Non-interest income of $4.4 million for the quarter ended March 31, 2008 was up 44.7% from the same quarter a year ago. This was primarily the result of an increase in income from fiduciary services resulting from a 34.3% increase in assets under administration at Acadia Trust, N.A., and an increase in service charges on deposits resulting from a 17.0% increase in deposits, both resulting primarily from the acquisition of Union. Additionally, the Company recorded an $180,000 gain on sale of investments from a restructuring of the investment portfolio acquired as part of the Union acquisition.

Non-interest expense for the first quarter of 2008 was $12.3 million, an increase of $3.7 million, or 43.2%, over the same quarter in the prior year. The results included approximately $500,000 of merger expenses, including systems integration costs, redundant operational compensation costs to support the integration which occurred late in the first quarter, and other integration related costs. The Company’s efficiency ratio for the quarter ended March 31, 2008 was 56.85%, compared to 55.31% for the first quarter of 2007.


At March 31, 2008, the Company’s total risk-based capital ratio of 11.69% and tier 1 capital ratio of 10.53% compared favorably to the minimum ratios of 10.0% and 6.0%, respectively, required by the Federal Reserve for a bank holding company to be considered “well capitalized.”

The Company reported earlier that the Board of Directors approved a dividend of $0.25 per share, payable on April 30, 2008 for shareholders of record on April 15, 2008. At the end of the first quarter of 2008, the price of Camden National Corporation stock closed at $33.64 per share, an increase of $5.25, or 18.5%, above the closing price of $28.39 at December 31, 2007.

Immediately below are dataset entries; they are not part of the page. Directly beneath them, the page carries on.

/-- **The reduction of Case II.**  For a triple piece `c ⋆ g₁ ⋆ g₂` as in
`sum_sievedDisc_conv3_eq_sum_setQSum`, with `SL` consisting of `z`-rough integers and `|δ| ≤ 1`:
for every `η > 0`,
`|∑_{r ≤ R,(r,a)=1} δ_r ∑_{q ≤ Q,(q,a)=1} sievedDisc (c ⋆ g₁ ⋆ g₂) (qr)|
  ≤ (η/2) T₁ + (2η)⁻¹ Δ*_sets(SM, SN, SL, [1,Q], [1,R])`,
where `T₁ = ∑_{r ≤ R} ∑_{l ∈ SL} c_l² ∑_{q ≤ Q} (setCongrCount(l, qr) + setCoprimeCount(qr)/φ(qr))`
(the trivial majorant with the squared coefficients) and `Δ*_sets` is the block sum of BFI §14
(`BFI.deltaStarSets`, to be bounded by Theorem 7*).  This replaces the supremum bound
`|c_l| ≤ τ_k(l) ≪ ℒ^{log k}` for `z₀`-rough `l` of the print (which is why the source takes
`z = z₀ = exp(log x/log log x)`) by the inequality `2|c||s| ≤ η c²|s| + η⁻¹|s|`, so that any
sifting level `z` will do. [cite: BombieriFriedlanderIwaniecActa1986, §16 p. 250; §14 p. 244] -/
theorem caseII_reduction {a : ℤ} {z x : ℝ} {c g₁ g₂ : ArithmeticFunction ℝ} {SL SM SN : Finset ℕ}
    (hSL : ∀ l, c l ≠ 0 → l ∈ SL) (hcr : ∀ l, c l ≠ 0 → IsRough z l)
    (hg₁ : ∀ m, g₁ m = if m ∈ SM then roughIndicator z m else 0)
    (hg₂ : ∀ n, g₂ n = if n ∈ SN then roughIndicator z n else 0)
    (hK : ∀ l ∈ SL, ∀ m ∈ SM, ∀ n ∈ SN, l * m * n ∈ Ioc ⌊x⌋₊ ⌊2 * x⌋₊)
    (hSLr : ∀ l ∈ SL, IsRough z l) (Q R : ℝ) {δ : ℕ → ℝ} (hδ : ∀ r, |δ r| ≤ 1) {η : ℝ} (hη : 0 < η) :
    |∑ r ∈ (Icc 1 ⌊R⌋₊).filter (fun r : ℕ => IsCoprime (r : ℤ) a),
        δ r * ∑ q ∈ (Icc 1 ⌊Q⌋₊).filter (fun q : ℕ => IsCoprime (q : ℤ) a),
          sievedDisc (fun k => (c * g₁ * g₂) k) (q * r) a z x| ≤
      η / 2 * ∑ r ∈ Icc 1 ⌊R⌋₊, ∑ l ∈ SL, c l ^ 2 * ∑ q ∈ Icc 1 ⌊Q⌋₊,
          (setCongrCount a z SM SN l (q * r) + setCoprimeCount z SM SN (q * r) / (Nat.totient (q * r) : ℝ)) +
        η⁻¹ / 2 * deltaStarSets a z SM SN SL (Icc 1 ⌊Q⌋₊) (Icc 1 ⌊R⌋₊) := by
  classical
  set SR : Finset ℕ := (Icc 1 ⌊R⌋₊).filter (fun r : ℕ => IsCoprime (r : ℤ) a) with hSR
  set sQ : ℕ → ℕ → ℝ := fun r l => setQSum a z SM SN (Icc 1 ⌊Q⌋₊) r l with hsQ
  set W : ℕ → ℕ → ℝ := fun r l => ∑ q ∈ Icc 1 ⌊Q⌋₊,
    (setCongrCount a z SM SN l (q * r) + setCoprimeCount z SM SN (q * r) / (Nat.totient (q * r) : ℝ)) with hW
  -- Step 1: the identity and `|δ| ≤ 1`
  have h1 : |∑ r ∈ SR, δ r * ∑ q ∈ (Icc 1 ⌊Q⌋₊).filter (fun q : ℕ => IsCoprime (q : ℤ) a),
      sievedDisc (fun k => (c * g₁ * g₂) k) (q * r) a z x| ≤
      ∑ r ∈ SR, ∑ l ∈ SL.filter (fun l : ℕ => l.Coprime r), |c l| * |sQ r l| := by
    refine (Finset.abs_sum_le_sum_abs _ _).trans (Finset.sum_le_sum fun r hr => ?_)
    have hra : IsCoprime (r : ℤ) a := (Finset.mem_filter.1 hr).2
    rw [sum_sievedDisc_conv3_eq_sum_setQSum hSL hcr hg₁ hg₂ hK hra Q, abs_mul]
    calc |δ r| * |∑ l ∈ SL.filter (fun l : ℕ => l.Coprime r), c l * setQSum a z SM SN (Icc 1 ⌊Q⌋₊) r l|
        ≤ 1 * |∑ l ∈ SL.filter (fun l : ℕ => l.Coprime r), c l * setQSum a z SM SN (Icc 1 ⌊Q⌋₊) r l| :=
          mul_le_mul_of_nonneg_right (hδ r) (abs_nonneg _)
      _ ≤ ∑ l ∈ SL.filter (fun l : ℕ => l.Coprime r), |c l| * |sQ r l| := by
          rw [one_mul]
          refine (Finset.abs_sum_le_sum_abs _ _).trans (le_of_eq (Finset.sum_congr rfl fun l _ => ?_))
          rw [abs_mul]
  -- Step 2: `|c||s| ≤ (η c²|s| + η⁻¹|s|)/2`
  have h2 : ∑ r ∈ SR, ∑ l ∈ SL.filter (fun l : ℕ => l.Coprime r), |c l| * |sQ r l| ≤
      ∑ r ∈ SR, ∑ l ∈ SL.filter (fun l : ℕ => l.Coprime r),
        (η * c l ^ 2 * |sQ r l| + η⁻¹ * |sQ r l|) / 2 :=
    Finset.sum_le_sum fun r _ => Finset.sum_le_sum fun l _ => abs_mul_abs_le_amgm hη _ _
  -- Step 3: the two halves
  have h3 : ∑ r ∈ SR, ∑ l ∈ SL.filter (fun l : ℕ => l.Coprime r),
      (η * c l ^ 2 * |sQ r l| + η⁻¹ * |sQ r l|) / 2 =
      η / 2 * ∑ r ∈ SR, ∑ l ∈ SL.filter (fun l : ℕ => l.Coprime r), c l ^ 2 * |sQ r l| +
        η⁻¹ / 2 * ∑ r ∈ SR, ∑ l ∈ SL.filter (fun l : ℕ => l.Coprime r), |sQ r l| := by
    rw [Finset.mul_sum, Finset.mul_sum, ← Finset.sum_add_distrib]
    refine Finset.sum_congr rfl fun r _ => ?_
    rw [Finset.mul_sum, Finset.mul_sum, ← Finset.sum_add_distrib]
    exact Finset.sum_congr rfl fun l _ => by ring
  -- the first half: enlarge the ranges and drop the filter of `setQSum`
  have h4 : ∑ r ∈ SR, ∑ l ∈ SL.filter (fun l : ℕ => l.Coprime r), c l ^ 2 * |sQ r l| ≤
      ∑ r ∈ Icc 1 ⌊R⌋₊, ∑ l ∈ SL, c l ^ 2 * W r l := by
    calc ∑ r ∈ SR, ∑ l ∈ SL.filter (fun l : ℕ => l.Coprime r), c l ^ 2 * |sQ r l|
        ≤ ∑ r ∈ SR, ∑ l ∈ SL, c l ^ 2 * |sQ r l| :=
          Finset.sum_le_sum fun r _ => Finset.sum_le_sum_of_subset_of_nonneg (Finset.filter_subset _ _)
            fun l _ _ => by positivity
      _ ≤ ∑ r ∈ Icc 1 ⌊R⌋₊, ∑ l ∈ SL, c l ^ 2 * |sQ r l| :=
          Finset.sum_le_sum_of_subset_of_nonneg (Finset.filter_subset _ _) fun r _ _ =>
            Finset.sum_nonneg fun l _ => by positivity
      _ ≤ ∑ r ∈ Icc 1 ⌊R⌋₊, ∑ l ∈ SL, c l ^ 2 * W r l :=
          Finset.sum_le_sum fun r _ => Finset.sum_le_sum fun l _ =>
            mul_le_mul_of_nonneg_left (abs_setQSum_le a z SM SN Q r l) (sq_nonneg _)
  -- the second half is `deltaStarSets` (the weight `1_rough(l)` is `1` on `SL`)
  have h5 : ∑ r ∈ SR, ∑ l ∈ SL.filter (fun l : ℕ => l.Coprime r), |sQ r l| =
      deltaStarSets a z SM SN SL (Icc 1 ⌊Q⌋₊) (Icc 1 ⌊R⌋₊) := by
    unfold deltaStarSets
    refine Finset.sum_congr rfl fun r _ => Finset.sum_congr rfl fun l hl => ?_
    rw [roughIndicator_eq_ite, if_pos (hSLr l (Finset.mem_filter.1 hl).1), one_mul]
  calc _ ≤ _ := h1
    _ ≤ _ := h2
    _ = _ := h3
    _ ≤ _ := by
        rw [h5]
        refine add_le_add (mul_le_mul_of_nonneg_left h4 (by positivity)) le_rfl

/-! ### The trivial majorant `T₁` of Case II -/

/-- Moving the two inner sums of a fourfold sum outside. [folklore] -/
theorem sum4_comm {α β γ δ M : Type*} [AddCommMonoid M] (A : Finset α) (B : Finset β) (C : Finset γ)
    (D : Finset δ) (f : α → β → γ → δ → M) :
    ∑ a ∈ A, ∑ b ∈ B, ∑ c ∈ C, ∑ d ∈ D, f a b c d = ∑ c ∈ C, ∑ d ∈ D, ∑ a ∈ A, ∑ b ∈ B, f a b c d := by
  calc ∑ a ∈ A, ∑ b ∈ B, ∑ c ∈ C, ∑ d ∈ D, f a b c d
      = ∑ a ∈ A, ∑ c ∈ C, ∑ b ∈ B, ∑ d ∈ D, f a b c d := Finset.sum_congr rfl fun _ _ => Finset.sum_comm
    _ = ∑ c ∈ C, ∑ a ∈ A, ∑ b ∈ B, ∑ d ∈ D, f a b c d := Finset.sum_comm
    _ = ∑ c ∈ C, ∑ a ∈ A, ∑ d ∈ D, ∑ b ∈ B, f a b c d :=
        Finset.sum_congr rfl fun _ _ => Finset.sum_congr rfl fun _ _ => Finset.sum_comm
    _ = ∑ c ∈ C, ∑ d ∈ D, ∑ a ∈ A, ∑ b ∈ B, f a b c d := Finset.sum_congr rfl fun _ _ => Finset.sum_comm

/-- **Sums over triples in boxes, fibered over the product.**  For `SL × SM × SN` mapped by
`(l, m, n) ↦ lmn` into `K ∌ 0`, `v(l) ≤ τ(l)^e` and `w ≥ 0`:
`∑_{l,m,n} v(l) w(lmn) ≤ ∑_{k ∈ K} τ(k)^{e+2} w(k)` (`τ(l) ≤ τ(k)` for `l ∣ k`, and each `k` has at
most `τ(k)²` factorisations, `BFI.card_triples_le`). [folklore] -/
theorem sum_triples_le_sum_fiber {SL SM SN K : Finset ℕ} (h0 : 0 ∉ K)
    (hK : ∀ l ∈ SL, ∀ m ∈ SM, ∀ n ∈ SN, l * m * n ∈ K) {v w : ℕ → ℝ} {e : ℕ}
    (hv : ∀ l, l ≠ 0 → v l ≤ (σ 0 l : ℝ) ^ e) (hw : ∀ k, 0 ≤ w k) :
    ∑ l ∈ SL, ∑ m ∈ SM, ∑ n ∈ SN, v l * w (l * m * n) ≤
      ∑ k ∈ K, (σ 0 k : ℝ) ^ (e + 2) * w k := by
  classical
  have hprod : ∑ l ∈ SL, ∑ m ∈ SM, ∑ n ∈ SN, v l * w (l * m * n) =
      ∑ p ∈ SL ×ˢ (SM ×ˢ SN), v p.1 * w (p.1 * p.2.1 * p.2.2) := by
    rw [Finset.sum_product]
    exact Finset.sum_congr rfl fun l _ => by rw [Finset.sum_product]
  rw [hprod]
  have hmaps : ∀ p ∈ SL ×ˢ (SM ×ˢ SN), p.1 * p.2.1 * p.2.2 ∈ K := by
    intro p hp
    rw [Finset.mem_product, Finset.mem_product] at hp
    exact hK _ hp.1 _ hp.2.1 _ hp.2.2
  rw [← Finset.sum_fiberwise_of_maps_to hmaps]
  refine Finset.sum_le_sum fun k hk => ?_
  have hk0 : k ≠ 0 := fun h => h0 (h ▸ hk)
  have hτk : (1 : ℝ) ≤ (σ 0 k : ℝ) := by exact_mod_cast one_le_sigma_zero hk0
  calc ∑ p ∈ (SL ×ˢ (SM ×ˢ SN)).filter (fun p => p.1 * p.2.1 * p.2.2 = k), v p.1 * w (p.1 * p.2.1 * p.2.2)
      ≤ ∑ p ∈ (SL ×ˢ (SM ×ˢ SN)).filter (fun p => p.1 * p.2.1 * p.2.2 = k), (σ 0 k : ℝ) ^ e * w k := by
        refine Finset.sum_le_sum fun p hp => ?_
        have hpk : p.1 * p.2.1 * p.2.2 = k := (Finset.mem_filter.1 hp).2
        rw [hpk]
        refine mul_le_mul_of_nonneg_right ?_ (hw k)
        have hl0 : p.1 ≠ 0 := by
          intro h; apply hk0; rw [← hpk, h]; ring
        have hdvd : p.1 ∣ k := ⟨p.2.1 * p.2.2, by rw [← hpk]; ring⟩
        calc v p.1 ≤ (σ 0 p.1 : ℝ) ^ e := hv _ hl0
          _ ≤ (σ 0 k : ℝ) ^ e := pow_le_pow_left₀ (Nat.cast_nonneg _)
              (by exact_mod_cast sigma_zero_le_of_dvd hk0 hdvd) e
    _ = ((SL ×ˢ (SM ×ˢ SN)).filter (fun p => p.1 * p.2.1 * p.2.2 = k)).card * ((σ 0 k : ℝ) ^ e * w k) := by
        rw [Finset.sum_const, nsmul_eq_mul]
    _ ≤ (σ 0 k : ℝ) ^ 2 * ((σ 0 k : ℝ) ^ e * w k) := by
        refine mul_le_mul_of_nonneg_right ?_ (mul_nonneg (by positivity) (hw k))
        have h := card_triples_le hk0 SL SM SN
        rw [← ArithmeticFunction.sigma_zero_apply] at h
        exact_mod_cast h
    _ = (σ 0 k : ℝ) ^ (e + 2) * w k := by ring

Camden National Corporation, a 2006 Best Places to Work in Maine company headquartered in Camden, Maine, and listed on the NASDAQ® Global Select Market ("NASDAQ") under the symbol CAC, is the holding company for a family of two financial services companies, including Camden National Bank (CNB), a full-service community bank with a network of 37 banking offices serving coastal, western, central, and eastern Maine, and recipient of the Governor's Award for Business Excellence in 2002, and Acadia Trust, N.A., offering investment management and fiduciary services with offices in Portland, Bangor, and Ellsworth. Acadia Financial Consultants is a division of CNB, offering full-service brokerage services.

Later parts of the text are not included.